In the entries below, find the line with "set C₀ : ℝ := 143" and the line with "have h4 : εreg". Reproduce those two lines and every line between them exactly, and nothing more.

- [Supplied entries]
——————————

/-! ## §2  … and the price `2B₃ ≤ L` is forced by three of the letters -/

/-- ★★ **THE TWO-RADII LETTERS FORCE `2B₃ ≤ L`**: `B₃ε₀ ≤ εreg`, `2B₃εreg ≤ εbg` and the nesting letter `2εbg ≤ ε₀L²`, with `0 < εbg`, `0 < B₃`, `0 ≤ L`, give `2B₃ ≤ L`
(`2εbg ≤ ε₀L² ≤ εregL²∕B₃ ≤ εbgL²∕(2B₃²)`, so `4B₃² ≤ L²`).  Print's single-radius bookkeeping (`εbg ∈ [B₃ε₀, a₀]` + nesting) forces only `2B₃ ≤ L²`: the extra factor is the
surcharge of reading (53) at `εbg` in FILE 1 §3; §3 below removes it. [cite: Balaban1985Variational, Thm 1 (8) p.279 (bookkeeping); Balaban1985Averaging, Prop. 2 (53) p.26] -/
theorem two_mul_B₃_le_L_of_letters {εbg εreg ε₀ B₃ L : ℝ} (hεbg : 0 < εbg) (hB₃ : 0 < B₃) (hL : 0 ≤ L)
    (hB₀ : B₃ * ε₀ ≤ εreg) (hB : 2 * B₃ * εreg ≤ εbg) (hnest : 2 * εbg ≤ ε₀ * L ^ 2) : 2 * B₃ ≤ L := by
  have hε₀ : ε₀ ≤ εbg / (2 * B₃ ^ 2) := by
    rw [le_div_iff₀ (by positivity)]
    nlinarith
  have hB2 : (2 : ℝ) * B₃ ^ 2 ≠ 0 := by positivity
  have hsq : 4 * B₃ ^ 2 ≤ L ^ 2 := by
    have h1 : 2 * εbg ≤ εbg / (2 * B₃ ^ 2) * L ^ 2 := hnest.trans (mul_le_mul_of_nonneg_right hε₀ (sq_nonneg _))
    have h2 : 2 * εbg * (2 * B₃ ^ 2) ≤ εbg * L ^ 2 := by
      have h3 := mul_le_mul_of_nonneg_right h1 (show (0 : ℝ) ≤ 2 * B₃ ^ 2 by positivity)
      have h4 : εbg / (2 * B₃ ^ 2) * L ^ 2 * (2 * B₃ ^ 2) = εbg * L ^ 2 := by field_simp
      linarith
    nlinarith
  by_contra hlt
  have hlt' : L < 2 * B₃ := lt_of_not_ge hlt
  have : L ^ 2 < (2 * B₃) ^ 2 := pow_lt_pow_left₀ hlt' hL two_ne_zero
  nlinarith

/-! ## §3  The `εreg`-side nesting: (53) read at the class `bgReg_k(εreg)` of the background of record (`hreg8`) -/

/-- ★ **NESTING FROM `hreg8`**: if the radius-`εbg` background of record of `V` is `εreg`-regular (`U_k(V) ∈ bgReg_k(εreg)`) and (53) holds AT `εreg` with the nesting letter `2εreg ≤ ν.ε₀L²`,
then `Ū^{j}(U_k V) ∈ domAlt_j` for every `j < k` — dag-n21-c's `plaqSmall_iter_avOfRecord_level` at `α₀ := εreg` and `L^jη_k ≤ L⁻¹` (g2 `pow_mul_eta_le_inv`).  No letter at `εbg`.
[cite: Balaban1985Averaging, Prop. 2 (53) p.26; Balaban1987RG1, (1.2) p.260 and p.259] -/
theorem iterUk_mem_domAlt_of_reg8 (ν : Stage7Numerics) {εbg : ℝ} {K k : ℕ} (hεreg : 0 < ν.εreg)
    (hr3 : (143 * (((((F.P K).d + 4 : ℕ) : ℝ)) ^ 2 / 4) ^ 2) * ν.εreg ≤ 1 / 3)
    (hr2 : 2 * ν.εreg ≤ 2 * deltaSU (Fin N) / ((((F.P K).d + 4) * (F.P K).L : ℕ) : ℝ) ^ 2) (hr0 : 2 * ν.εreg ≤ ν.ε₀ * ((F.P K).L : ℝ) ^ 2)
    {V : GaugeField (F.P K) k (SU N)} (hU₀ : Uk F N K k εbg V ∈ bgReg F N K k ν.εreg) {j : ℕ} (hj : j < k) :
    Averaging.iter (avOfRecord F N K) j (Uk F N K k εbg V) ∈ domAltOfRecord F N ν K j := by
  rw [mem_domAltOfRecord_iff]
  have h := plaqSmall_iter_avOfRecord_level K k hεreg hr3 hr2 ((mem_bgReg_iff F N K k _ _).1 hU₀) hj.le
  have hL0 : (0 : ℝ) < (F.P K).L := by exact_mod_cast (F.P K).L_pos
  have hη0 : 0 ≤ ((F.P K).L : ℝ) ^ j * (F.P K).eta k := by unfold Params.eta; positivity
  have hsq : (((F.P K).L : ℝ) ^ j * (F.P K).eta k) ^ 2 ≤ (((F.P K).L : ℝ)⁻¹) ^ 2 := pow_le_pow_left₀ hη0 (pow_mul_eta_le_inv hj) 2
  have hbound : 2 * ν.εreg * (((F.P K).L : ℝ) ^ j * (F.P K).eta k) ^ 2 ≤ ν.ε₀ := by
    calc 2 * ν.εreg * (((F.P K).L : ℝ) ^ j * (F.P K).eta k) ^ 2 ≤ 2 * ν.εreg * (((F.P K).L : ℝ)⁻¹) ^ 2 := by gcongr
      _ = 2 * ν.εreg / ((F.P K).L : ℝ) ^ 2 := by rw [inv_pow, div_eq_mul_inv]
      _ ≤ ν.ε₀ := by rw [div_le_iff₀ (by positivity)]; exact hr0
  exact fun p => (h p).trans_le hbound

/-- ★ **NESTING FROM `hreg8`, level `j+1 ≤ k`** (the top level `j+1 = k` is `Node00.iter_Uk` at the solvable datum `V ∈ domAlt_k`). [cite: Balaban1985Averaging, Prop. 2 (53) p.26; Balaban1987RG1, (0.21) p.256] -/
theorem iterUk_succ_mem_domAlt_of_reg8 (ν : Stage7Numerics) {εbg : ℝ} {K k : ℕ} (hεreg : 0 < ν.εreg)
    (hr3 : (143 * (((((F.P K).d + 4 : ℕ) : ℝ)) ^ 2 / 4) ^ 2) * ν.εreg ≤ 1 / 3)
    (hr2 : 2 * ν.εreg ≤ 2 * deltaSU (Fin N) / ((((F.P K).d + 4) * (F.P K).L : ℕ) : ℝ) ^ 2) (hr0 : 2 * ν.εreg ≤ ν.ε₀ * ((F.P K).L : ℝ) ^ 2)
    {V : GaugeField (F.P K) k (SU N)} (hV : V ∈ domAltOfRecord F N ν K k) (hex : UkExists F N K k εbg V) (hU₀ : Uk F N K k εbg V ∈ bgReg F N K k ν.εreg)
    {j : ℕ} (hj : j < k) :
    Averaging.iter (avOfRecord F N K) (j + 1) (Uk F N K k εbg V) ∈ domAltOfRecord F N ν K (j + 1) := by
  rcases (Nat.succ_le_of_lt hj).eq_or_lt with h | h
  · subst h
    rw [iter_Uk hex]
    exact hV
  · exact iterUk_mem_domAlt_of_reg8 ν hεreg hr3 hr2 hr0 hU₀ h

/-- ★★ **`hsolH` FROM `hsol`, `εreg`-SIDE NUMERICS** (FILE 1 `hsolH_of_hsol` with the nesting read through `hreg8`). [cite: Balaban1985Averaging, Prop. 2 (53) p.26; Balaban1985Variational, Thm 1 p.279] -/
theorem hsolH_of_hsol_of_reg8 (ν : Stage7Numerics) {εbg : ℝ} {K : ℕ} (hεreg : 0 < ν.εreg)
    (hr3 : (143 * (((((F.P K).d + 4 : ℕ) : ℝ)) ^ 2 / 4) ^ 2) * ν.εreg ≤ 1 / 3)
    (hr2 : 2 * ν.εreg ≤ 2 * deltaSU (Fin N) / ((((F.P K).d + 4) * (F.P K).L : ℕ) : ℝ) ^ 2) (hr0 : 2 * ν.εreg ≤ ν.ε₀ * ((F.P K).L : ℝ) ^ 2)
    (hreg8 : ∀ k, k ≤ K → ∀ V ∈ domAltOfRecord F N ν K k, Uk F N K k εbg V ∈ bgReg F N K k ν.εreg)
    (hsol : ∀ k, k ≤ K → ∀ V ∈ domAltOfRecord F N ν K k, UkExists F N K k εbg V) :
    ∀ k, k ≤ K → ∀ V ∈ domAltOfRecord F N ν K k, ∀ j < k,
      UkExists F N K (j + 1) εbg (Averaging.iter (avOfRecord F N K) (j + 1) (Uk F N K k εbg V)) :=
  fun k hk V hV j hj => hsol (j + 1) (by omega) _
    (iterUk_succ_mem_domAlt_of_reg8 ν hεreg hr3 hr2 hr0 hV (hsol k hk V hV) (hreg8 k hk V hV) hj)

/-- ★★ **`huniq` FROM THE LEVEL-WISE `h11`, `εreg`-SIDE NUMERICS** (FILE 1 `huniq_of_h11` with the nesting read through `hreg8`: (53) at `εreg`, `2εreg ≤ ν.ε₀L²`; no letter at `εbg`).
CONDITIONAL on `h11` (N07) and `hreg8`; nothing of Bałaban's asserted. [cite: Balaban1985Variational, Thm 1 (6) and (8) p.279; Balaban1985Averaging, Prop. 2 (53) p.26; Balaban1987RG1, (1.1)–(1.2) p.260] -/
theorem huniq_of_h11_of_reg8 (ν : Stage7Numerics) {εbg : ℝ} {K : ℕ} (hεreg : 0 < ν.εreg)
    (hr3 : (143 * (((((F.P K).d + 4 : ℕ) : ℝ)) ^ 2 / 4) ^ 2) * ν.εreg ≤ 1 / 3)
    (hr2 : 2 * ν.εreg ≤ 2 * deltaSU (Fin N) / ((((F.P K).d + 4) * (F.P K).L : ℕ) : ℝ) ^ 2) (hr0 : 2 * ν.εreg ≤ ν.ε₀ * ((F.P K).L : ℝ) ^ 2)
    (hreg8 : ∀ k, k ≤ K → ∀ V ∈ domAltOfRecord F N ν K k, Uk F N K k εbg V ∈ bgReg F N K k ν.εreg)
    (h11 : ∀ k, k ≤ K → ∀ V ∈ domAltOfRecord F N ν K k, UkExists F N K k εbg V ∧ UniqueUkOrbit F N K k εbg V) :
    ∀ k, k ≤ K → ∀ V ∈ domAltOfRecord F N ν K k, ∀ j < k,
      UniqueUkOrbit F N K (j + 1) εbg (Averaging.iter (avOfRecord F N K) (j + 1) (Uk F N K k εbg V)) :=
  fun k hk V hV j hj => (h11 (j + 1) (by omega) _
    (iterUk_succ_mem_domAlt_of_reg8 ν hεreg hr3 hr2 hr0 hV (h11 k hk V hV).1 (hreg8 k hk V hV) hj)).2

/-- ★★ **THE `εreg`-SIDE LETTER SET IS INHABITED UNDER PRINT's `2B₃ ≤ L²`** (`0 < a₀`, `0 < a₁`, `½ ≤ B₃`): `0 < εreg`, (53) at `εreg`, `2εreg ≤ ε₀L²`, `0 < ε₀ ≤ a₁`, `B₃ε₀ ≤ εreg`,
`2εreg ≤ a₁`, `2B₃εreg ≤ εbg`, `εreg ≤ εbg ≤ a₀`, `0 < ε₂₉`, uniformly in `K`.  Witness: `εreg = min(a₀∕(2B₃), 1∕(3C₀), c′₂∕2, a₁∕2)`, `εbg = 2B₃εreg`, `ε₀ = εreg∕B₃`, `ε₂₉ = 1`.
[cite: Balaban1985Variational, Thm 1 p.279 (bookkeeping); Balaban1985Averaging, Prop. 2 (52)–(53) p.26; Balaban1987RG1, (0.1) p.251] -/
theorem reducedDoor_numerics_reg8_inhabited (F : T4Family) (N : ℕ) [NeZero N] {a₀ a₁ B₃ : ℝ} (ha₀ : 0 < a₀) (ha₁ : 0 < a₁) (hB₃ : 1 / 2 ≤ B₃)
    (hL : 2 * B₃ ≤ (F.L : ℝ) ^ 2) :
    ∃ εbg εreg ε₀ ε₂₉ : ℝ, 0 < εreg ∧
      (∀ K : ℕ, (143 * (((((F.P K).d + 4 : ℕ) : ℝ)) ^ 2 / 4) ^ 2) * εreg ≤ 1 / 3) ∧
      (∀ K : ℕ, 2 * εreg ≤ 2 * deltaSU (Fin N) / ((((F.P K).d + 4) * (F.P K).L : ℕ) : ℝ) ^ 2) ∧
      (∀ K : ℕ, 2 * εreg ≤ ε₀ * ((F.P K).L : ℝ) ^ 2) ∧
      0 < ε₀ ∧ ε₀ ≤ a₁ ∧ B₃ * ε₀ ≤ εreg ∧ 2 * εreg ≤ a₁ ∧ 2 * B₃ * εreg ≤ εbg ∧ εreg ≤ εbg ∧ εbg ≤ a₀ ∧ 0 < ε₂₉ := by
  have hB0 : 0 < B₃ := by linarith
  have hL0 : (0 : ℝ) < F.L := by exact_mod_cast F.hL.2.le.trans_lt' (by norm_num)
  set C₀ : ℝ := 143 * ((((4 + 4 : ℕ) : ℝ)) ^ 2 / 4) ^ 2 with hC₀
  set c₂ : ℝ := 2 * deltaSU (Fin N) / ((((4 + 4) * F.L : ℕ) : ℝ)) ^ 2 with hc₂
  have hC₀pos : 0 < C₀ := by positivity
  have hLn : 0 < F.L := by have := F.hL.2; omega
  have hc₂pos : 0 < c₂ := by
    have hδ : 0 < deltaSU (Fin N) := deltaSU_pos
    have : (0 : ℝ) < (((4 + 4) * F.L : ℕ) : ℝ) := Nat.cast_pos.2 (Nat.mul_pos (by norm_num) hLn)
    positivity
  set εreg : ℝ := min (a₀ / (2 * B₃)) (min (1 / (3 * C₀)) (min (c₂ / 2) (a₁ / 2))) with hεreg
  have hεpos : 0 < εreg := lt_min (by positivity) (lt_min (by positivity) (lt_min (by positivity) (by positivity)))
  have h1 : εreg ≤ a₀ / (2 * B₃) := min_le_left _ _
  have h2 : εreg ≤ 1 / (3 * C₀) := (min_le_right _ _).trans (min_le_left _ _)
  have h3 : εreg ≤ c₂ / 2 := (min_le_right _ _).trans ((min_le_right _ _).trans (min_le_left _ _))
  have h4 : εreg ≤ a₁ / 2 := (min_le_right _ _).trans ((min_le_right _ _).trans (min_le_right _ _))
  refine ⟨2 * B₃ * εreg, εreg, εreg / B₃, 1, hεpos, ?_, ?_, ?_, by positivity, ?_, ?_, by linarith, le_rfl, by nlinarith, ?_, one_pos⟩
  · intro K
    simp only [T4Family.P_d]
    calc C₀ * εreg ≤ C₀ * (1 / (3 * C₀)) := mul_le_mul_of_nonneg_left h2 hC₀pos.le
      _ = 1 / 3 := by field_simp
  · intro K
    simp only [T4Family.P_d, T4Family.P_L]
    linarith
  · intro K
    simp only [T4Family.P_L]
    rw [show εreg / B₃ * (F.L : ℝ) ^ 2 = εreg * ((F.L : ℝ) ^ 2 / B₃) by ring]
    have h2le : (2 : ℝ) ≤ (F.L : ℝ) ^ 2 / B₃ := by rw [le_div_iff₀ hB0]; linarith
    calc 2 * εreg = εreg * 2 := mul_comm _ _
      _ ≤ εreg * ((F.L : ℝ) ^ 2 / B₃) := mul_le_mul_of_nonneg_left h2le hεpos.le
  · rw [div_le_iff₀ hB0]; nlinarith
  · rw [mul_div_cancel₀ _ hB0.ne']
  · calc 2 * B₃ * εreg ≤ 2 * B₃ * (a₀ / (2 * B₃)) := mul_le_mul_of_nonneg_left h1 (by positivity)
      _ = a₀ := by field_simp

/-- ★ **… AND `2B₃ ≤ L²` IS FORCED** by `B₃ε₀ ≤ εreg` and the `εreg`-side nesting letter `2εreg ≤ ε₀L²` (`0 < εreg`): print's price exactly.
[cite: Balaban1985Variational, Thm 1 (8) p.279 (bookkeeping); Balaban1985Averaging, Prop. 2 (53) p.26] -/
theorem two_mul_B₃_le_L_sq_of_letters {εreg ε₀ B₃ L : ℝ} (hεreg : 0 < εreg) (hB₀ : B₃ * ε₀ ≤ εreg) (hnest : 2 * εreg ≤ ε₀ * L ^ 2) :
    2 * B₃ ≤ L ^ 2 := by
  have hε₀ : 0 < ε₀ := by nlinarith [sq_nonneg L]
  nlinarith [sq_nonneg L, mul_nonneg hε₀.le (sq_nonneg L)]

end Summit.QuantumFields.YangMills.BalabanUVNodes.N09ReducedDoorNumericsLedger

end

——————————

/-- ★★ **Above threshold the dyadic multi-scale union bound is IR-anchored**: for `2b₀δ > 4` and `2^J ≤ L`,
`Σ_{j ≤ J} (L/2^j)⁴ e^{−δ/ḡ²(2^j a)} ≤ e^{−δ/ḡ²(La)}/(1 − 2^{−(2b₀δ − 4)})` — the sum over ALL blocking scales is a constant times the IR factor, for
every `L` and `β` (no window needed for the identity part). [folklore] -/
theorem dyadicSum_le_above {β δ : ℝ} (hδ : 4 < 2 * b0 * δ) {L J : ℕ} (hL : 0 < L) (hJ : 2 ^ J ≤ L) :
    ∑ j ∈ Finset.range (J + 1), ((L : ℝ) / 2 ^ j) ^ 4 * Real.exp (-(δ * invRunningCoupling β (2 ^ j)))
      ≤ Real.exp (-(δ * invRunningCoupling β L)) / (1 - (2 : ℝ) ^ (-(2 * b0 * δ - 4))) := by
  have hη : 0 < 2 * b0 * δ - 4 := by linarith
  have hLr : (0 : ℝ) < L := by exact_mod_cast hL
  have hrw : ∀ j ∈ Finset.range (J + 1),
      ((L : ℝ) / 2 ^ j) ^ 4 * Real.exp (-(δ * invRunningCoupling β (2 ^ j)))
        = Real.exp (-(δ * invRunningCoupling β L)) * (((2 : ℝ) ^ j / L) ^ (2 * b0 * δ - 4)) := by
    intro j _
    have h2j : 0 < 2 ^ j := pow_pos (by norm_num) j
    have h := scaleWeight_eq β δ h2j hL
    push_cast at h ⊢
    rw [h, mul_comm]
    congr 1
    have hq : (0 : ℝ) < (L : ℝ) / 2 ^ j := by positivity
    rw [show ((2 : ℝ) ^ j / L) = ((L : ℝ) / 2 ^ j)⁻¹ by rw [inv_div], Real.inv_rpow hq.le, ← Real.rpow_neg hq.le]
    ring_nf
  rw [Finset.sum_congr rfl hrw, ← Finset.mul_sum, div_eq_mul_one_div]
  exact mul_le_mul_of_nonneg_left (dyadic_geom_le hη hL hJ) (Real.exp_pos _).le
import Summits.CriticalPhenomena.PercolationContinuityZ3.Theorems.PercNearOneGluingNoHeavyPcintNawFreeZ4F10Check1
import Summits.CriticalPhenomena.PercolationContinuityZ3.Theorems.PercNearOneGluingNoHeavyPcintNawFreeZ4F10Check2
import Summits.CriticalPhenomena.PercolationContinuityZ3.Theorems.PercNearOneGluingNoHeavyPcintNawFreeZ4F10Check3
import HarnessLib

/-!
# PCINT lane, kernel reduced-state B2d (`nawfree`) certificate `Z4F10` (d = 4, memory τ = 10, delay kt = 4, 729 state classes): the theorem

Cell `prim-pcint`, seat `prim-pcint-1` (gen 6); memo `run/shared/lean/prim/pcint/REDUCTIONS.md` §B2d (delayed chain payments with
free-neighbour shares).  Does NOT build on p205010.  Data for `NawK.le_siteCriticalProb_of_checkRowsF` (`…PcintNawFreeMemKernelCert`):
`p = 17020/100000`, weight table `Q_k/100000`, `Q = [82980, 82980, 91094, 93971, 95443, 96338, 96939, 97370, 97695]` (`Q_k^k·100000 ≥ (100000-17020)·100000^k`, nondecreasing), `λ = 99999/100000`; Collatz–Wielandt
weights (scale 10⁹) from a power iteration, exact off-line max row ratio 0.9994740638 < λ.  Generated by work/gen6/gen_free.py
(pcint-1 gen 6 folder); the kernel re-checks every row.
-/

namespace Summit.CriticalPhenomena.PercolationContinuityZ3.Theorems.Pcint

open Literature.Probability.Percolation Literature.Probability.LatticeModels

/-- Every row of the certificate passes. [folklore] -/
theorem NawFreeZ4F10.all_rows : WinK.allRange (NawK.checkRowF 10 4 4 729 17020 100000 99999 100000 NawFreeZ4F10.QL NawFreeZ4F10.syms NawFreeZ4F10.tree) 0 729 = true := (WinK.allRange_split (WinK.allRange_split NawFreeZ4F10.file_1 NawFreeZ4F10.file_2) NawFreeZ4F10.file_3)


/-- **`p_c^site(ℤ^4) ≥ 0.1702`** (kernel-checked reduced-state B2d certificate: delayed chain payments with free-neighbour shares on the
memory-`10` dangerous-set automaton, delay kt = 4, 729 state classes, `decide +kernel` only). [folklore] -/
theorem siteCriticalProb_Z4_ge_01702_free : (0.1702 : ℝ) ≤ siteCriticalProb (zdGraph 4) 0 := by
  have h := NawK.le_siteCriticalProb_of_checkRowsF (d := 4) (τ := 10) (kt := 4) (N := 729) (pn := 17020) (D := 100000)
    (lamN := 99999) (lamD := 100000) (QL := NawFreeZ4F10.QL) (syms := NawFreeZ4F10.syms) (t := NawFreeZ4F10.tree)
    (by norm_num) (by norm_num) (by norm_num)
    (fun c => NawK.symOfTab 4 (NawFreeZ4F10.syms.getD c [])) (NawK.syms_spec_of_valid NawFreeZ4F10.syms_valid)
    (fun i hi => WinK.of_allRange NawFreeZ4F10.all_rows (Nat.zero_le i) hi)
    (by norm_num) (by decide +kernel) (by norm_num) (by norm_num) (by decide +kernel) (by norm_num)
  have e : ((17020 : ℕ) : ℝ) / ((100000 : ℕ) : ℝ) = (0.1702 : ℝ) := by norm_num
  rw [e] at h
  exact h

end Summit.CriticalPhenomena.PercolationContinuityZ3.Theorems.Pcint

——————————

- [Solution to the problem]
  set C₀ : ℝ := 143 * ((((4 + 4 : ℕ) : ℝ)) ^ 2 / 4) ^ 2 with hC₀
  set c₂ : ℝ := 2 * deltaSU (Fin N) / ((((4 + 4) * F.L : ℕ) : ℝ)) ^ 2 with hc₂
  have hC₀pos : 0 < C₀ := by positivity
  have hLn : 0 < F.L := by have := F.hL.2; omega
  have hc₂pos : 0 < c₂ := by
    have hδ : 0 < deltaSU (Fin N) := deltaSU_pos
    have : (0 : ℝ) < (((4 + 4) * F.L : ℕ) : ℝ) := Nat.cast_pos.2 (Nat.mul_pos (by norm_num) hLn)
    positivity
  set εreg : ℝ := min (a₀ / (2 * B₃)) (min (1 / (3 * C₀)) (min (c₂ / 2) (a₁ / 2))) with hεreg
  have hεpos : 0 < εreg := lt_min (by positivity) (lt_min (by positivity) (lt_min (by positivity) (by positivity)))
  have h1 : εreg ≤ a₀ / (2 * B₃) := min_le_left _ _
  have h2 : εreg ≤ 1 / (3 * C₀) := (min_le_right _ _).trans (min_le_left _ _)
  have h3 : εreg ≤ c₂ / 2 := (min_le_right _ _).trans ((min_le_right _ _).trans (min_le_left _ _))
  have h4 : εreg ≤ a₁ / 2 := (min_le_right _ _).trans ((min_le_right _ _).trans (min_le_right _ _))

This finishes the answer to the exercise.